BREAKING DOWN Receiver
Receivership is an alternative to bankruptcy and potentially a better option for companies facing financial difficulty. Compared to bankruptcy, the process of receivership carries less stigma, requires less paperwork, and has fewer court proceedings. This economy of action will result in lower costs for all parties.
A receiver will notify creditors of the receivership as they review the corporation’s finances and operations to identify inefficiencies. If liquidation is the preferred or only option, the receiver sells assets secured under each contract. Receivers oversee distribution of proceeds from liquidation after they deduct receivership fees and expenses. Distribution of assets is on a priority basis. Unsecured creditors receive payment if funds remain after paying secured and other higher priority creditors.

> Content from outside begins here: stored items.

import Literature.Probability.RandomPlanarGeometry.HexParafermionProofs
import HarnessLib

/-!
# Boundary exactness of the SAW developing map, I: explicit walks, turn counts, floor walks

Route `SAWDefectDecoherence`, crux `BoundaryClosureR` (stmt-CriticalPhenomena-14004), line
`pick-half-plane`, support for the stub `stub_boundaryExactness` (clauses (E3) straight gate and
(E4) root arms of the exact boundary data of the developing map).  Finite honeycomb bookkeeping:

* `exists_mkWalk` — an explicit duplicate-free chain of `Λ` between a boundary root `{u, v₁}` and a
  dangling edge `{e, vₙ}` (`u, e ∉ Λ`) is a self-avoiding walk between these mid-edges;
* `winding_eq_pturn_toHV` — its winding is `(π/3) · pturn` of the code `toHV (u :: verts ++ [e])`
  (the embedded honeycomb is the coordinate model `HV` scaled by `1/3`, lattice turns are `±π/3`);
* `exists_zig` — the zigzag row `(k,m,0), (k,m,1), (k+1,m,0), …, (k+n,m,0)` of a flat floor and
  its turn counts; `exists_extend` — rerouting a walk after a vertex, the winding split there;
* `exists_floor_walks` / `boundaryExactness_floorWalks` — between two floor edges of a flat
  floor there are explicit walks of winding `-π` eastwards and `+π` westwards.
Turns are counted in the coordinate model `HV` of `HexSAWWinding`; no definition is introduced.
-/

noncomputable section

open Literature.Probability.LatticeModels Literature.Probability.RandomPlanarGeometry.SAW
open Literature.Probability.RandomPlanarGeometry.SAW.HV

namespace Summit.CriticalPhenomena.SAWScalingLimit.Theorems.PickHalfPlane.BoundaryExactness

variable {Λ : Finset HexVertex}

/-! ### Walks from explicit vertex lists -/

/-- **A walk from an explicit vertex list**: a nonempty duplicate-free chain `L` of `Λ`, entered
from `u ∉ Λ` through the root `a = {u, L.head}` and left through the dangling edge
`z = {e, L.last}` (`e ∉ Λ`, `z ≠ a`), is the vertex list of a self-avoiding walk `a → z` (the
inner edges join vertices of `Λ`, while `a ≠ z` contain a vertex off `Λ`). [folklore] -/
theorem exists_mkWalk (a z : Sym2 HexVertex) (u : HexVertex) (L : List HexVertex) (e : HexVertex)
    (hL : L ≠ []) (ha : a = s(u, L.head hL)) (hz : z = s(e, L.getLast hL))
    (hsub : ∀ v ∈ L, v ∈ Λ) (hnd : L.Nodup) (hch : L.IsChain hexGraph.Adj)
    (hu : u ∉ Λ) (hua : hexGraph.Adj u (L.head hL)) (he : e ∉ Λ) (haz : a ≠ z) :
    ∃ γ : HexMidEdgeSAW Λ a z, γ.verts = L := by
  refine ⟨⟨L, hsub, hnd, hch, fun v hv => ?_, fun v hv => ?_, fun h => absurd h hL, fun _ => ?_,
    ⟨by rw [ha]; exact (SimpleGraph.mem_edgeSet hexGraph).2 hua, L.head hL,
      by rw [ha]; exact Sym2.mem_mk_right _ _, hsub _ (List.head_mem hL)⟩⟩, rfl⟩
  · rw [List.head?_eq_some_head hL, Option.some_inj] at hv
    rw [ha, ← hv]
    exact Sym2.mem_mk_right _ _
  · rw [List.getLast?_eq_some_getLast hL, Option.some_inj] at hv
    rw [hz, ← hv]
    exact Sym2.mem_mk_right _ _
  · refine List.nodup_append.2 ⟨List.nodup_cons.2 ⟨fun h => hu ?_, edges_nodup hnd⟩,
      List.nodup_singleton _, fun x hx y hy => ?_⟩
    · exact hsub u (forall_mem_of_mem_edges L a h u (by rw [ha]; exact Sym2.mem_mk_left _ _))
    · rw [List.mem_singleton] at hy
      subst hy
      rcases List.mem_cons.1 hx with rfl | hx
      · exact haz
      · rintro rfl
        exact he (hsub e (forall_mem_of_mem_edges L _ hx e (by rw [hz]; exact Sym2.mem_mk_left _ _)))

/-! ### The winding as a turn count in the coordinate model -/

/-- **The winding of a walk from a boundary root `{u, w₁}` (`u ∉ Λ`) to a dangling edge whose far
end `e` lies off `Λ` is `(π/3) · pturn` of the coordinate code of `u :: verts ++ [e]`**: the end
half-edges do not turn (`HexMidEdgeSAW.winding_eq_winding_map`), the embedded honeycomb is the
coordinate model scaled by `1/3` (`HV.emb_pos_toHV`), and an embedded lattice path without
backtracking turns by `(π/3) · pturn` (`HV.winding_map_emb_pos`). [folklore] -/
theorem winding_eq_pturn_toHV {a : Sym2 HexVertex} {u w₁ v t : HexVertex}
    (γ : HexMidEdgeSAW Λ a s(v, t)) (ha : a = s(u, w₁)) (hu : u ∉ Λ) (huw : hexGraph.Adj u w₁)
    (hvt : hexGraph.Adj v t) (hne : γ.verts ≠ []) {e : HexVertex}
    (he : (γ.verts.getLast hne = v ∧ e = t) ∨ (γ.verts.getLast hne = t ∧ e = v)) (heΛ : e ∉ Λ) :
    γ.winding = (Real.pi / 3) * pturn ((u :: (γ.verts ++ [e])).map toHV) := by
  rw [γ.winding_eq_winding_map ha hu hne he]
  have e1 : (u :: (γ.verts ++ [e])).map hexCenter =
      ((((u :: (γ.verts ++ [e])).map toHV).map fun y => emb (pos y)).map
        fun z => (3 : ℂ)⁻¹ * z + 0) := by
    simp only [List.map_map]
    refine List.map_congr_left fun f _ => ?_
    simp only [Function.comp_apply, emb_pos_toHV]
    ring
  rw [e1, winding_map_affine (inv_ne_zero three_ne_zero)]
  refine winding_map_emb_pos _ ?_ ?_
  · rw [List.isChain_map]
    refine List.IsChain.imp (fun x y h => (hexGraph_adj_iff_hvGraph_adj x y).1 h) ?_
    refine List.isChain_cons.2 ⟨fun y hy => ?_, List.isChain_append.2 ⟨γ.isChain,
      List.isChain_singleton _, fun x hx y hy => ?_⟩⟩
    · have h1 : (γ.verts ++ [e]).head? = some (γ.verts.head hne) := by
        rw [List.head?_eq_some_head (by simp [hne] : γ.verts ++ [e] ≠ []), List.head_append_of_ne_nil]
      rw [h1, Option.mem_def, Option.some_inj] at hy
      rw [← hy, γ.head_eq ha hu hne]
      exact huw
    · rw [List.getLast?_eq_some_getLast hne, Option.mem_def, Option.some_inj] at hx
      simp only [List.head?_cons, Option.mem_def, Option.some_inj] at hy
      subst hx; subst hy
      rcases he with ⟨h1, rfl⟩ | ⟨h1, rfl⟩
      · rw [h1]; exact hvt
      · rw [h1]; exact hvt.symm
  · -- no backtracking: `verts ++ [e]` has no repeated vertex, and `u` is not two steps ahead
    have hnd : ((γ.verts ++ [e]).map toHV).Nodup := by
      refine List.Nodup.map hvEquiv.injective (List.nodup_append.2
        ⟨γ.nodup, List.nodup_singleton _, fun x hx y hy => ?_⟩)
      rw [List.mem_singleton] at hy
      subst hy
      rintro rfl
      exact heΛ (γ.subset _ hx)
    intro i hi h
    rcases i with _ | i
    · simp only [List.map_cons, List.getElem_cons_zero, List.getElem_cons_succ] at h
      have hmem : ((γ.verts ++ [e]).map toHV)[1]'(by simp at hi ⊢; omega) ∈
          (γ.verts ++ [e]).map toHV := List.getElem_mem _
      rw [← h, List.mem_map] at hmem
      obtain ⟨y, hy, hyu⟩ := hmem
      have hyu' : y = u := hvEquiv.injective hyu
      rcases List.mem_append.1 hy with hy' | hy'
      · exact hu (hyu' ▸ γ.subset y hy')
      · have hue : u = e := hyu'.symm.trans (List.mem_singleton.1 hy')
        -- `u = e`: then `e` sits at index `1`, the walk visits one vertex, and `a = z`
        have h2 : ((γ.verts ++ [e]).map toHV)[1]'(by simp at hi ⊢; omega) =
            ((γ.verts ++ [e]).map toHV)[γ.verts.length]'(by simp) := by
          rw [← h, hue]
          simp [List.getElem_append_right]
        have hlen : γ.verts.length = 1 := ((hnd.getElem_inj_iff).1 h2).symm
        obtain ⟨x, r, hx⟩ := List.exists_cons_of_ne_nil hne
        have hr : r = [] := by simpa [hx] using hlen
        subst hr
        have hxw : x = w₁ := by have := γ.head_eq ha hu hne; simpa [hx] using this
        have hlast : γ.verts.getLast hne = x := by simp [hx]
        have hed := γ.edges_nodup hne
        rw [hx] at hed
        have haz : a ≠ s(v, t) := by simpa using hed
        apply haz
        rw [ha, hue, ← hxw]
        rw [hlast] at he
        rcases he with ⟨h1, h2⟩ | ⟨h1, h2⟩
        · rw [← h2, h1, Sym2.eq_swap]
        · rw [← h2, h1]
    · simp only [List.map_cons, List.getElem_cons_succ] at h
      have := (hnd.getElem_inj_iff).1 h
      omega

/-! ### Coordinates -/

/-- A vertex of `ℍ` from its three coordinates. [folklore] -/
theorem eq_mk_of_coord {p : HexVertex} {c d : ℤ} {i : Fin 2} (h0 : p.1 0 = c) (h1 : p.1 1 = d)
    (h2 : p.2 = i) : p = (![c, d], i) := by
  obtain ⟨x, i'⟩ := p
  simp only at h0 h1 h2
  subst h2
  refine Prod.ext ?_ rfl
  exact (site_two_eq_iff _ _).2 ⟨by simp [h0], by simp [h1]⟩

/-- The coordinate code of a vertex from its three coordinates. [folklore] -/
theorem toHV_of_coord {p : HexVertex} {c d : ℤ} {i : Fin 2} (h0 : p.1 0 = c) (h1 : p.1 1 = d)
    (h2 : p.2 = i) : toHV p = (c, d, decide (i = 1)) := by
  rw [eq_mk_of_coord h0 h1 h2]; rfl

/-- Equality of vertices of `ℍ` in coordinates. [folklore] -/
theorem mk_eq_mk_iff {c d c' d' : ℤ} {i l : Fin 2} :
    ((![c, d], i) : HexVertex) = (![c', d'], l) ↔ (c = c' ∧ d = d') ∧ i = l := by
  rw [Prod.mk.injEq, site_two_eq_iff]
  simp

/-- The code of an up face. [folklore] -/
@[simp] theorem toHV_up (c d : ℤ) : toHV ((![c, d], 0) : HexVertex) = (c, d, false) := rfl

/-- The code of a down face. [folklore] -/
@[simp] theorem toHV_down (c d : ℤ) : toHV ((![c, d], 1) : HexVertex) = (c, d, true) := rfl

/-! ### Turns along a flat floor (from the twelve turns of `HexSAWWinding`) -/

/-- `(k,m,1) → (k+1,m,0) → below`: a right turn. [folklore] -/
@[simp] theorem turn_MUB (k m : ℤ) :
    turn (k, m, true) (k + 1, m, false) (k + 1, m - 1, true) = -1 := by
  simpa only [add_sub_cancel_right] using turn_f12 (k + 1) m

/-- `(k+1,m,1) → (k+1,m,0) → (k,m,1)` (westward along the row): a right turn. [folklore] -/
@[simp] theorem turn_M1UM (k m : ℤ) :
    turn (k + 1, m, true) (k + 1, m, false) (k, m, true) = -1 := by
  simpa only [add_sub_cancel_right] using turn_f01 (k + 1) m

If restructuring is possible, the receiver negotiates terms with creditors and creates a repayment plan. They may also hire new management to run the company more efficiently and profitably. The receiver closely monitors administration and submits a monthly progress and status report to the company, its creditors, and the court. The role of the board of directors is suspended until the company is out of receivership.
Pros and Cons of Being Appointed a Receiver
A court-appointed receiver is a neutral third-party entity, working on behalf of the company and its creditors to secure mutually beneficial agreements. By communicating with a neutral receiver, the corporation and its creditors are more likely to reach a favorable understanding and in less time than under a bankruptcy proceeding. Because the process of receivership begins quickly, many employees are blindsided by changes in the corporation, such as involuntary terminations and cuts in benefits or wages.
A receiver has the flexibility to develop strategies for paying company debts typically unavailable under a bankruptcy. More money may be secured for creditors and stockholders, potentially saving the company from closing. However, depending on proceeds from asset sales and amounts owed for secured and unsecured debts, not all creditors and stockholders are paid during liquidation.